HOW TO COMPLETE THIS TASK
Retype each entry. Leave every word as it is.

======== LISTED RECORDS

omit [NeZero L] in
/-- There are at least `(L/8)²` good momenta. [folklore] -/
theorem card_good_ge [NeZero L] : (L / 8) ^ 2 ≤ ((Finset.univ.filter fun k : TorusSite 2 L => ∀ i : Fin 2, L < 8 * (k i).val ∧ 8 * (k i).val ≤ 2 * L)).card := by
  classical
  set m : ℕ := L / 8 with hm
  have hmL : 8 * m ≤ L := Nat.mul_div_le L 8
  have hLm : L < 8 * m + 8 := by
    have := Nat.div_add_mod L 8
    have := Nat.mod_lt L (by norm_num : 0 < 8)
    omega
  -- the injection `(i, j) ↦ (m+1+i, m+1+j)`
  let f : Fin m × Fin m → TorusSite 2 L := fun ij => ![((m + 1 + ij.1 : ℕ) : ZMod L), ((m + 1 + ij.2 : ℕ) : ZMod L)]
  have hval : ∀ (i : Fin m), ((m + 1 + i : ℕ) : ZMod L).val = m + 1 + i := fun i =>
    ZMod.val_natCast_of_lt (by omega)
  have hgood : ∀ ij, f ij ∈ (Finset.univ.filter fun k : TorusSite 2 L => ∀ i : Fin 2, L < 8 * (k i).val ∧ 8 * (k i).val ≤ 2 * L) := by
    rintro ⟨i, j⟩
    simp only [Finset.mem_filter, Finset.mem_univ, true_and, f]
    intro t
    fin_cases t
    · simp only [Fin.zero_eta, Fin.isValue, Matrix.cons_val_zero, hval]
      omega
    · simp only [Fin.mk_one, Fin.isValue, Matrix.cons_val_one, Matrix.cons_val_fin_one, hval]
      omega
  have hinj : Function.Injective f := by
    rintro ⟨i, j⟩ ⟨i', j'⟩ h
    have h0 := congrArg (fun v : TorusSite 2 L => (v 0).val) h
    have h1 := congrArg (fun v : TorusSite 2 L => (v 1).val) h
    simp only [f, Matrix.cons_val_zero, Matrix.cons_val_one, Matrix.cons_val_fin_one, hval] at h0 h1
    ext <;> simp only <;> omega
  calc (L / 8) ^ 2 = (Finset.univ : Finset (Fin m × Fin m)).card := by simp [hm, sq]
    _ = ((Finset.univ : Finset (Fin m × Fin m)).image f).card := (Finset.card_image_of_injective _ hinj).symm
    _ ≤ ((Finset.univ.filter fun k : TorusSite 2 L => ∀ i : Fin 2, L < 8 * (k i).val ∧ 8 * (k i).val ≤ 2 * L)).card := Finset.card_le_card (fun x hx => by
        obtain ⟨ij, _, rfl⟩ := Finset.mem_image.mp hx
        exact hgood ij)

================

REPLY
omit [NeZero L] in
/-- There are at least `(L/8)²` good momenta. [folklore] -/
theorem card_good_ge [NeZero L] : (L / 8) ^ 2 ≤ ((Finset.univ.filter fun k : TorusSite 2 L => ∀ i : Fin 2, L < 8 * (k i).val ∧ 8 * (k i).val ≤ 2 * L)).card := by
  classical
  set m : ℕ := L / 8 with hm
  have hmL : 8 * m ≤ L := Nat.mul_div_le L 8
  have hLm : L < 8 * m + 8 := by
    have := Nat.div_add_mod L 8
    have := Nat.mod_lt L (by norm_num : 0 < 8)
    omega
  -- the injection `(i, j) ↦ (m+1+i, m+1+j)`
  let f : Fin m × Fin m → TorusSite 2 L := fun ij => ![((m + 1 + ij.1 : ℕ) : ZMod L), ((m + 1 + ij.2 : ℕ) : ZMod L)]
  have hval : ∀ (i : Fin m), ((m + 1 + i : ℕ) : ZMod L).val = m + 1 + i := fun i =>
    ZMod.val_natCast_of_lt (by omega)
  have hgood : ∀ ij, f ij ∈ (Finset.univ.filter fun k : TorusSite 2 L => ∀ i : Fin 2, L < 8 * (k i).val ∧ 8 * (k i).val ≤ 2 * L) := by
    rintro ⟨i, j⟩
    simp only [Finset.mem_filter, Finset.mem_univ, true_and, f]
    intro t
    fin_cases t
    · simp only [Fin.zero_eta, Fin.isValue, Matrix.cons_val_zero, hval]
      omega
    · simp only [Fin.mk_one, Fin.isValue, Matrix.cons_val_one, Matrix.cons_val_fin_one, hval]
      omega
  have hinj : Function.Injective f := by
    rintro ⟨i, j⟩ ⟨i', j'⟩ h
    have h0 := congrArg (fun v : TorusSite 2 L => (v 0).val) h
    have h1 := congrArg (fun v : TorusSite 2 L => (v 1).val) h
    simp only [f, Matrix.cons_val_zero, Matrix.cons_val_one, Matrix.cons_val_fin_one, hval] at h0 h1
    ext <;> simp only <;> omega
  calc (L / 8) ^ 2 = (Finset.univ : Finset (Fin m × Fin m)).card := by simp [hm, sq]
    _ = ((Finset.univ : Finset (Fin m × Fin m)).image f).card := (Finset.card_image_of_injective _ hinj).symm
    _ ≤ ((Finset.univ.filter fun k : TorusSite 2 L => ∀ i : Fin 2, L < 8 * (k i).val ∧ 8 * (k i).val ≤ 2 * L)).card := Finset.card_le_card (fun x hx => by
        obtain ⟨ij, _, rfl⟩ := Finset.mem_image.mp hx
        exact hgood ij)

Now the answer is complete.